→ DATA SUPPLIED
/-- **APEX ⇐ FUTURE VERTEX.**  Conversely, time-advancing an apex-DSS element by `t_T = vertex λ 1` produces a
future-vertex recurrent element of `A_C` (`comp_sub_right`); killing it kills the original on `t < −t_T`, and the
apex scaling carries the vanishing to the whole past. -/
theorem apexDssLiouville_of_futureVertexLiouville {l : ℝ} (hl : 1 < l) (H : FutureVertexLiouville C l) :
    ApexDssLiouville C l := by
  intro U hU hdss
  have hl0 : 0 < l := one_pos.trans hl
  have hl2 : 1 < l ^ 2 := by nlinarith
  have hl2ne : l ^ 2 ≠ 1 := ne_of_gt hl2
  set T : ℝ := vertex l 1 with hTdef
  have hT : 0 < T := vertex_pos hl one_pos
  -- the time-advanced copy is future-vertex recurrent everywhere
  have hu : IsTypeIAncientMild C (fun s => U (s - T)) := hU.comp_sub_right hT.le
  have hrec : ∀ x ∈ (univ : Set E3), l • (fun s => U (s - T)) (l ^ 2 * (-1 - 1)) (l • x) =
      (fun s => U (s - T)) (-1) x := by
    intro x _
    show l • U (l ^ 2 * (-1 - 1) - T) (l • x) = U (-1 - T) x
    have h1 : l ^ 2 * (-1 - 1) - T = l ^ 2 * (-1 - T) := by
      have := vertex_step hl2ne (δ := 1) (-1); rw [← hTdef] at this; linarith
    rw [h1, ← nsRescale_apply, hdss (-1 - T) (by linarith) x]
  have hz := H _ hu 1 one_pos (-1) (by norm_num) univ isOpen_univ univ_nonempty hrec
  -- hence `U = 0` on `t < −T` …
  have hfar : ∀ t : ℝ, t < -T → ∀ x, U t x = 0 := by
    intro t ht x
    have h := hz (t + T) (by linarith) x
    simpa using h
  -- … and by the apex scaling on the whole past
  have hind : ∀ n : ℕ, ∀ t < (0 : ℝ), (l ^ 2) ^ n * t < -T → ∀ x, U t x = 0 := by
    intro n
    induction n with
    | zero => intro t ht h x; exact hfar t (by simpa using h) x
    | succ n ih =>
      intro t ht h x
      have hlt : l ^ 2 * t < 0 := mul_neg_of_pos_of_neg (by positivity) ht
      have h' : (l ^ 2) ^ n * (l ^ 2 * t) < -T := by rw [← mul_assoc, ← pow_succ]; exact h
      rw [← hdss t ht x, nsRescale_apply, ih _ hlt h' (l • x), smul_zero]
  intro t ht x
  obtain ⟨n, hn⟩ := ((tendsto_pow_atTop_atTop_of_one_lt hl2).eventually_gt_atTop (-T / t)).exists
  exact hind n t ht (by have := (div_lt_iff_of_neg ht).1 hn; linarith) x

/-- **THE PLACEMENT**: for `λ > 1`, future-vertex Liouville and apex-DSS Liouville at `(C, λ)` are EQUIVALENT. -/
theorem futureVertexLiouville_iff {l : ℝ} (hl : 1 < l) : FutureVertexLiouville C l ↔ ApexDssLiouville C l :=
  ⟨apexDssLiouville_of_futureVertexLiouville hl, futureVertexLiouville_of_apexDssLiouville hl⟩

/-- FINE future vertices are decided. -/
theorem futureVertexLiouville_fine (C : ℝ) :
    ∃ c₁ : ℝ, 1 < c₁ ∧ ∀ l : ℝ, 1 < l → l < c₁ → FutureVertexLiouville C l := by
  obtain ⟨c₁, hc₁, H⟩ := apexDssLiouville_fine C
  exact ⟨c₁, hc₁, fun l h1 h2 => futureVertexLiouville_of_apexDssLiouville h1 (H l h1 h2)⟩

/-- **Row A2ag-F′ (FINE FUTURE VERTEX — EXCLUDED, PROVED).**  For every `C` there is `c₁(C) > 1` such that a germ of
one slice of `u ∈ A_C` recurring under «zoom by `λ ∈ (1, c₁)` then age by `δ > 0`» forces `u ≡ 0` on the past. -/
def Row_A2agFf : Prop :=
  ∀ C : ℝ, ∃ c₁ : ℝ, 1 < c₁ ∧ ∀ u : ℝ → E3 → E3, IsTypeIAncientMild C u →
    (∃ l δ : ℝ, 1 < l ∧ l < c₁ ∧ 0 < δ ∧ ∃ t₀ < (0 : ℝ), ∃ U : Set E3, IsOpen U ∧ U.Nonempty ∧
      ∀ x ∈ U, l • u (l ^ 2 * (t₀ - δ)) (l • x) = u t₀ x) →
    ∀ t < (0 : ℝ), ∀ x, u t x = 0

/-- **Row A2agFf holds** (fine future-vertex factors). -/
theorem row_A2agFf : Row_A2agFf := by
  intro C
  obtain ⟨c₁, hc₁, H⟩ := futureVertexLiouville_fine C
  refine ⟨c₁, hc₁, fun u hu hcell => ?_⟩
  obtain ⟨l, δ, h1, h2, hδ, t₀, ht₀, U, hU, hne, heq⟩ := hcell
  exact H l h1 h2 u hu δ hδ t₀ ht₀ U hU hne heq

/-- **PLACEMENT OF THE OPEN ROW**: `Row_A2agF` is literally apex-DSS Liouville at every factor `λ > 1` and every
`C` — census D7 (backward DSS in the Type-I RATE class, coarse factors) given the decided fine factors. -/
theorem row_A2agF_iff : Row_A2agF ↔ ∀ C l : ℝ, 1 < l → ApexDssLiouville C l := by
  constructor
  · intro hF C l hl
    exact apexDssLiouville_of_futureVertexLiouville hl fun u hu δ hδ t₀ ht₀ U hU hne heq =>
      hF C u hu ⟨l, δ, hl, hδ, t₀, ht₀, U, hU, hne, heq⟩
  · rintro H C u hu ⟨l, δ, hl, hδ, t₀, ht₀, U, hU, hne, heq⟩
    exact futureVertexLiouville_of_apexDssLiouville hl (H C l hl) u hu δ hδ t₀ ht₀ U hU hne heq

/-- The same placement in the tree's GLOBAL-DSS phrasing (`IsDiscretelySelfSimilar`, as in `NearOneRateDss`). -/
theorem row_A2agF_iff_global : Row_A2agF ↔ ∀ C l : ℝ, 1 < l → GlobalDssLiouville C l := by
  rw [row_A2agF_iff]
  exact forall_congr' fun C => forall_congr' fun l => forall_congr' fun hl =>
    apexDssLiouville_iff_global (one_pos.trans hl)

/-! ### F′.1  The same wall as the hull meter (g17-1): `Row_A2agF` ⟺ coarse PAST LIOUVILLE (verbatim hull-meter phrasing) -/

-- `PastInvariant`: the line restates the tree's `HullMeter.PastInvariant`; taken BY NAME (gate lint dedup.landed).

-- `PastLiouville`: the line restates the tree's `HullMeter.PastLiouville`; taken BY NAME (gate lint dedup.landed).

/-- Apex-DSS Liouville at factor `l` is EXACTLY the past Liouville property of `{l}`. -/
theorem apexDssLiouville_iff_pastLiouville {l : ℝ} : ApexDssLiouville C l ↔ HullMeter.PastLiouville C {l} := by
  constructor
  · intro H W hW hinv
    exact H W hW (hinv l rfl)
  · intro H u hu hdss
    exact H u hu fun c hc => by rw [mem_singleton_iff] at hc; subst hc; exact hdss

/-- **SAME WALL**: the ageing meter's open row is the hull meter's open dial — `Row_A2agF ⟺ ∀ C λ > 1, HullMeter.PastLiouville C {λ}`
(= g17-1 `CoarsePastLiouville`, there proved `↔ Row_A2huL ↔ CoarseGapLaw`); all four are census D7 in (L′)-shape. -/
theorem row_A2agF_iff_coarsePastLiouville : Row_A2agF ↔ ∀ C l : ℝ, 1 < l → HullMeter.PastLiouville C {l} := by
  rw [row_A2agF_iff]
  exact forall_congr' fun C => forall_congr' fun l => forall_congr' fun _ => apexDssLiouville_iff_pastLiouville

end Summit.NavierStokesRegularity.NavierStokesRegularity.Theorems.ScenarioCensus.AgeingMeter

end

→ TASK TO COMPLETE
The lines to copy are those in the listing that contain "dedup".

→ FINISHED TASK
-- `PastInvariant`: the line restates the tree's `HullMeter.PastInvariant`; taken BY NAME (gate lint dedup.landed).
-- `PastLiouville`: the line restates the tree's `HullMeter.PastLiouville`; taken BY NAME (gate lint dedup.landed).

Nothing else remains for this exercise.